The basic concept of the Boogie Mark I was an additional gain stage in front of the normal Fender blackface circuit, similar to what Doc describes above - cascaded preamp gain stages with careful component selection to provide good voicing. Just using the two stages probably isn't enough; You need to have at least three stages and a master volume, maybe a way to switch it in and out, etc.  
 
In Dan Torres book he shows a circuit for an extra gain stage that is selected by which input jack you plug into. You probably need a master volume to go along with the extra gain stage.  
 
Here's an option to think about. In between the first triode of the "Vibrato" preamp and the tone controls have a switch - one position as normal, the other routes the signal to the wasted tube. The wasted tube can be voiced for overdrive and the "Normal" channel tone controls can also be optimized for overdrive. There would be no reverb on the distortion channel. The switch could be a relay or done with LDRs.  
 
How far are you willing to mod the amp? This is a lot of work and ruins the resale value.
 
1/22/2000 6:32 AM
jeff

thanks Scott,  
this amp will never be sold, I have built several amps from scratch so the work is not a problem.
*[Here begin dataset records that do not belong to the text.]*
import Mathlib
import HarnessLib
import Literature.NumberTheory.Automorphic.HilbertSiegelModularFormModN

/-!
# The paramodular group `K(N) ≤ Sp₄(ℚ)` of level `N` (degree two)

Requested by the paramodularity certificate programme (cell `pub-paramod`, papers/Langlands/
paramodular-factory): the level structure of the weight-2 Siegel paramodular newforms `f_N` of
Brumer–Pacetti–Poor–Tornaría–Voight–Yuen [BrumerEtAl2019, §4.2]. This file defines ONLY the group;
paramodular FORMS, the Hecke operators `T(p)`, `T₁(p²)` and the spinor Euler factor `Q_p(f,T)` of
[BrumerEtAl2019, (4.2.7)–(4.2.18)] are the next file.

## The definition as printed

[BrumerEtAl2019, (4.2.3)] (following Freitag and Poor–Yuen): for `N ∈ ℤ_{≥ 1}`,
```
K(N) := ( ℤ   Nℤ  ℤ   ℤ    )
        ( ℤ   ℤ   ℤ   N⁻¹ℤ )   ∩  Sp₄(ℚ).
        ( ℤ   Nℤ  ℤ   ℤ    )
        ( Nℤ  Nℤ  Nℤ  ℤ    )
```
Here `Sp₄(ℚ)` is taken in `2 × 2` block form `M = (A B; C D)`, `Mᵀ J' M = J'` with
`J' = (0 1; -1 0)` [BrumerEtAl2019, §4.2]. We realise it as Mathlib's
`Matrix.symplecticGroup (Fin 2) ℚ = {M | M J Mᵀ = J}`, `J = Matrix.J (Fin 2) ℚ = (0 -1; 1 0) = -J'`
(the tree's `HilbertSiegel.Sp4 ℚ`): the two conditions define the same group, since `J' = -J`
and `M J Mᵀ = J ↔ Mᵀ J M = J` for the group of symplectic matrices (Mathlib:
`Matrix.SymplecticGroup.transpose_mem_iff`). Rows/columns `1, 2, 3, 4` of the display are the
indices `inl 0, inl 1, inr 0, inr 1` of `Fin 2 ⊕ Fin 2`.

We encode the display by the exponent table `paramodularExp i j ∈ {-1, 0, 1}` (`N^e ℤ` in entry
`(i,j)`), so that `M ∈ K(N) ↔ M ∈ Sp₄(ℚ) ∧ ∀ i j, M i j ∈ N^{e i j} ℤ`. That this set is a
SUBGROUP is proved here (not assumed): closure under products is the "order" inequality
`e i j ≤ e i k + e k j` (checked by `decide`), closure under inverses is the symplectic inverse
formula `M⁻¹ = -J Mᵀ J = (Dᵀ -Bᵀ; -Cᵀ Aᵀ)` together with the symmetry `e (τ j) (τ i) = e i j`
of the table under the block swap `τ`.

## Contents
* `paramodularExp`, `paramodularExp_le_add`, `paramodularExp_swap` — the table and its two
  combinatorial properties;
* `Sp4.coe_inv_apply` — entries of the inverse of a symplectic `4 × 4` matrix;
* `paramodularGroup N : Subgroup (HilbertSiegel.Sp4 ℚ)` for `N ≠ 0` (`[NeZero N]`), with
  `mem_paramodularGroup_iff` and the level-one sanity statement `mem_paramodularGroup_one_iff`
  (`K(1)` = the integral points `Sp₄(ℤ)` inside `Sp₄(ℚ)`).

## Not here
The Fricke involution `μ_N` [BrumerEtAl2019, (4.2.4)] (it lies in `Sp₄(ℝ)`, not `Sp₄(ℚ)`);
paramodular groups of higher degree; the local groups `K(l^n) ≤ GSp₄(ℚ_l)` of Roberts–Schmidt
(BCGP use those; same display, [BoxerCalegariGeePilloni2025, §7.5]).
-/

open scoped Matrix

namespace Literature.NumberTheory.Automorphic.Paramodular

open HilbertSiegel

/-- Index swap `τ : inl a ↔ inr a` on `Fin 2 ⊕ Fin 2` (rows `1 ↔ 3`, `2 ↔ 4` of the `4 × 4`
display): the permutation underlying the symplectic inverse `M⁻¹ = -J Mᵀ J`. [folklore] -/
abbrev blockSwap : Fin 2 ⊕ Fin 2 → Fin 2 ⊕ Fin 2 := Sum.swap

/-- The sign `s(i,j) ∈ {1, -1}` in the symplectic inverse formula
`(M⁻¹) i j = s(i,j) · M (τ j) (τ i)`: `+1` on the diagonal blocks, `-1` on the off-diagonal
blocks (`M⁻¹ = (Dᵀ -Bᵀ; -Cᵀ Aᵀ)`). [folklore] -/
def invSign : Fin 2 ⊕ Fin 2 → Fin 2 ⊕ Fin 2 → ℤ
  | Sum.inl _, Sum.inl _ => 1
  | Sum.inl _, Sum.inr _ => -1
  | Sum.inr _, Sum.inl _ => -1
  | Sum.inr _, Sum.inr _ => 1

/-- The exponent table of the paramodular group of level `N` [BrumerEtAl2019, (4.2.3)]:
entry `(i,j)` of a matrix in `K(N)` lies in `N ^ (paramodularExp i j) · ℤ`. Rows `inl 0, inl 1,
inr 0, inr 1` = rows `1, 2, 3, 4` of the printed display
`(ℤ Nℤ ℤ ℤ; ℤ ℤ ℤ N⁻¹ℤ; ℤ Nℤ ℤ ℤ; Nℤ Nℤ Nℤ ℤ)`. [cite: BrumerEtAl2019, (4.2.3)] -/
def paramodularExp : Fin 2 ⊕ Fin 2 → Fin 2 ⊕ Fin 2 → ℤ
  | Sum.inl 0, Sum.inl 1 => 1
  | Sum.inl 1, Sum.inr 1 => -1
  | Sum.inr 0, Sum.inl 1 => 1
  | Sum.inr 1, Sum.inl 0 => 1
  | Sum.inr 1, Sum.inl 1 => 1
  | Sum.inr 1, Sum.inr 0 => 1
  | _, _ => 0

/-- The diagonal exponents vanish (the identity matrix lies in `K(N)`). [folklore] -/
theorem paramodularExp_self (i : Fin 2 ⊕ Fin 2) : paramodularExp i i = 0 := by
  revert i; decide

/-- The "order" inequality of the paramodular display: `e(i,j) ≤ e(i,k) + e(k,j)` for all
`i, k, j` — equivalently the additive group `Λ(N) = {M ∈ M₄(ℚ) : M i j ∈ N^{e(i,j)} ℤ}` is closed
under matrix multiplication (it is a ℤ-order in `M₄(ℚ)`), which is what makes `K(N)` closed under
products. [folklore] -/
theorem paramodularExp_le_add (i k j : Fin 2 ⊕ Fin 2) :
    paramodularExp i j ≤ paramodularExp i k + paramodularExp k j := by
  revert i k j; decide

/-- Symmetry of the display under the symplectic inverse: `e(τ j, τ i) = e(i,j)`, i.e. the
pattern of `(Dᵀ -Bᵀ; -Cᵀ Aᵀ)` is the pattern of `(A B; C D)`. [folklore] -/
theorem paramodularExp_swap (i j : Fin 2 ⊕ Fin 2) :
    paramodularExp (blockSwap j) (blockSwap i) = paramodularExp i j := by
  revert i j; decide

/-- Entries of the inverse of a symplectic matrix `γ ∈ Sp₄(R)` (`R` a commutative ring):
`(γ⁻¹) i j = s(i,j) · γ (τ j) (τ i)`, the entrywise form of `γ⁻¹ = -J γᵀ J = (Dᵀ -Bᵀ; -Cᵀ Aᵀ)`
for `γ = (A B; C D)`. [folklore] -/
theorem Sp4.coe_inv_apply {R : Type*} [CommRing R] (γ : Sp4 R) (i j : Fin 2 ⊕ Fin 2) :
    ((γ⁻¹ : Sp4 R) : Matrix (Fin 2 ⊕ Fin 2) (Fin 2 ⊕ Fin 2) R) i j =
      (invSign i j : R) * (γ : Matrix (Fin 2 ⊕ Fin 2) (Fin 2 ⊕ Fin 2) R) (blockSwap j) (blockSwap i) := by
  rw [SymplecticGroup.coe_inv]
  rcases i with a | a <;> rcases j with b | b <;>
    simp [Matrix.mul_apply, Matrix.J, Matrix.fromBlocks, Fintype.sum_sum_type, Matrix.one_apply,
      invSign, blockSwap]

/-- **The paramodular group `K(N)` of level `N ≥ 1` in degree two** [BrumerEtAl2019, (4.2.3)]:
the symplectic matrices `γ ∈ Sp₄(ℚ)` (the tree's `HilbertSiegel.Sp4 ℚ`, Mathlib's
`Matrix.symplecticGroup (Fin 2) ℚ`) whose `(i,j)` entry lies in `N ^ (paramodularExp i j) · ℤ`,
i.e. `γ ∈ (ℤ Nℤ ℤ ℤ; ℤ ℤ ℤ N⁻¹ℤ; ℤ Nℤ ℤ ℤ; Nℤ Nℤ Nℤ ℤ) ∩ Sp₄(ℚ)`. It is a subgroup (proved:
`one_mem'`, `mul_mem'` by `paramodularExp_le_add`, `inv_mem'` by `Sp4.coe_inv_apply` and
`paramodularExp_swap`). For `N = 1` it is `Sp₄(ℤ)` (`mem_paramodularGroup_one_iff`).
[cite: BrumerEtAl2019, (4.2.3)] -/
def paramodularGroup (N : ℕ) [NeZero N] : Subgroup (Sp4 ℚ) where
  carrier := {γ | ∀ i j, ∃ z : ℤ,
    (γ : Matrix (Fin 2 ⊕ Fin 2) (Fin 2 ⊕ Fin 2) ℚ) i j = (N : ℚ) ^ (paramodularExp i j) * z}
  one_mem' := by
    intro i j
    by_cases h : i = j
    · subst h
      exact ⟨1, by simp [paramodularExp_self]⟩
    · exact ⟨0, by simp [h]⟩
  mul_mem' := by
    intro γ δ hγ hδ i j
    have hN : (N : ℚ) ≠ 0 := by exact_mod_cast (NeZero.ne N)
    choose z hz using fun k => hγ i k
    choose w hw using fun k => hδ k j
    refine ⟨∑ k, (N : ℤ) ^ (paramodularExp i k + paramodularExp k j - paramodularExp i j).toNat
      * z k * w k, ?_⟩
    rw [show ((γ * δ : Sp4 ℚ) : Matrix (Fin 2 ⊕ Fin 2) (Fin 2 ⊕ Fin 2) ℚ) =
        (γ : Matrix (Fin 2 ⊕ Fin 2) (Fin 2 ⊕ Fin 2) ℚ) * (δ : Matrix (Fin 2 ⊕ Fin 2) (Fin 2 ⊕ Fin 2) ℚ)
        from rfl, Matrix.mul_apply, Int.cast_sum, Finset.mul_sum]
    refine Finset.sum_congr rfl fun k _ => ?_
    have hd : 0 ≤ paramodularExp i k + paramodularExp k j - paramodularExp i j := by
      have := paramodularExp_le_add i k j; omega
    rw [hz k, hw k]
    have key : (N : ℚ) ^ paramodularExp i k * (N : ℚ) ^ paramodularExp k j =
        (N : ℚ) ^ paramodularExp i j *
          (N : ℚ) ^ ((paramodularExp i k + paramodularExp k j - paramodularExp i j).toNat : ℤ) := by
      rw [Int.toNat_of_nonneg hd, ← zpow_add₀ hN, ← zpow_add₀ hN]
      congr 1; omega
    push_cast
    rw [zpow_natCast] at key
    calc (N : ℚ) ^ paramodularExp i k * (z k : ℚ) * ((N : ℚ) ^ paramodularExp k j * (w k : ℚ))
        = ((N : ℚ) ^ paramodularExp i k * (N : ℚ) ^ paramodularExp k j) * (z k * w k) := by ring
      _ = (N : ℚ) ^ paramodularExp i j *
          ((N : ℚ) ^ (paramodularExp i k + paramodularExp k j - paramodularExp i j).toNat
            * (z k : ℚ) * (w k : ℚ)) := by rw [key]; ring
  inv_mem' := by
    intro γ hγ i j
    obtain ⟨z, hz⟩ := hγ (blockSwap j) (blockSwap i)
    refine ⟨invSign i j * z, ?_⟩
    rw [Sp4.coe_inv_apply, hz, paramodularExp_swap]
    push_cast
    ring

/-- Membership in `K(N)`: every entry `γ i j` lies in `N ^ (paramodularExp i j) · ℤ`.
[cite: BrumerEtAl2019, (4.2.3)] -/
theorem mem_paramodularGroup_iff {N : ℕ} [NeZero N] {γ : Sp4 ℚ} :
    γ ∈ paramodularGroup N ↔ ∀ i j, ∃ z : ℤ,
      (γ : Matrix (Fin 2 ⊕ Fin 2) (Fin 2 ⊕ Fin 2) ℚ) i j = (N : ℚ) ^ (paramodularExp i j) * z :=
  Iff.rfl

/-- Level one: `K(1)` is the set of symplectic matrices with INTEGER entries, i.e. `Sp₄(ℤ)` inside
`Sp₄(ℚ)` ("a subgroup commensurable with `Sp₄(ℤ)`", [BrumerEtAl2019, §4.2]). [folklore] -/
theorem mem_paramodularGroup_one_iff {γ : Sp4 ℚ} :
    γ ∈ paramodularGroup 1 ↔
      ∀ i j, ∃ z : ℤ, (γ : Matrix (Fin 2 ⊕ Fin 2) (Fin 2 ⊕ Fin 2) ℚ) i j = z := by
  simp [mem_paramodularGroup_iff]

/-- The block-entry reading of membership, matching the printed display row by row: for
`γ = (A B; C D) ∈ Sp₄(ℚ)`, `γ ∈ K(N)` iff `A ∈ (ℤ Nℤ; ℤ ℤ)`, `B ∈ (ℤ ℤ; ℤ N⁻¹ℤ)`,
`C ∈ (ℤ Nℤ; Nℤ Nℤ)`, `D ∈ (ℤ ℤ; Nℤ ℤ)` — stated through the exponent table on each block.
[cite: BrumerEtAl2019, (4.2.3)] -/
theorem mem_paramodularGroup_iff_blocks {N : ℕ} [NeZero N] {γ : Sp4 ℚ} :
    γ ∈ paramodularGroup N ↔
      (∀ a b, ∃ z : ℤ, blockA γ a b = (N : ℚ) ^ paramodularExp (Sum.inl a) (Sum.inl b) * z) ∧
      (∀ a b, ∃ z : ℤ, blockB γ a b = (N : ℚ) ^ paramodularExp (Sum.inl a) (Sum.inr b) * z) ∧
      (∀ a b, ∃ z : ℤ, blockC γ a b = (N : ℚ) ^ paramodularExp (Sum.inr a) (Sum.inl b) * z) ∧
      (∀ a b, ∃ z : ℤ, blockD γ a b = (N : ℚ) ^ paramodularExp (Sum.inr a) (Sum.inr b) * z) := by
  rw [mem_paramodularGroup_iff]
  constructor
  · intro h
    exact ⟨fun a b => h _ _, fun a b => h _ _, fun a b => h _ _, fun a b => h _ _⟩
  · rintro ⟨hA, hB, hC, hD⟩ (a | a) (b | b)
    · exact hA a b
    · exact hB a b
    · exact hC a b
    · exact hD a b

end Literature.NumberTheory.Automorphic.Paramodular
Since the vibrato ch is a gain stage, tone stack, gain stage, mixer stage for reverb signal after recovery and heavily attenuated (3.3M - 10pf)original signal, then to PI etc ... and the unsed Normal ch is gain stage, tone stack, gain stage it seems that it should be possible to go from say the output from the vibrato ch thru the 2 Norm ch gain stages and use a master volume. The trick is what exact component values will actually work and sound decent .. make sense?
 
1/22/2000 4:14 PM
Scott Swartz

You could get the signal that will be sent to the wasted tube after the reverb but I'm not sure you will get the sound you're after because:  
 
1. The signal will already have the reverb on it. It usually works better to distort the dry signal. This is why I suggested getting the signal after the first triode of vibrato channel.  
 
2. The signal path would be very long and I think noise will be a problem.  
 
With respect to component choices, you will have to experiment because your tubes,speakers,etc. will impact it greatly.  
 
A couple of classic Boogie tricks are bypassing the plate resistor with a cap to roll off highs and use small coupling capacitors to control the bass.  
 
Check out the Boogie schems on the net and use that as a starting point.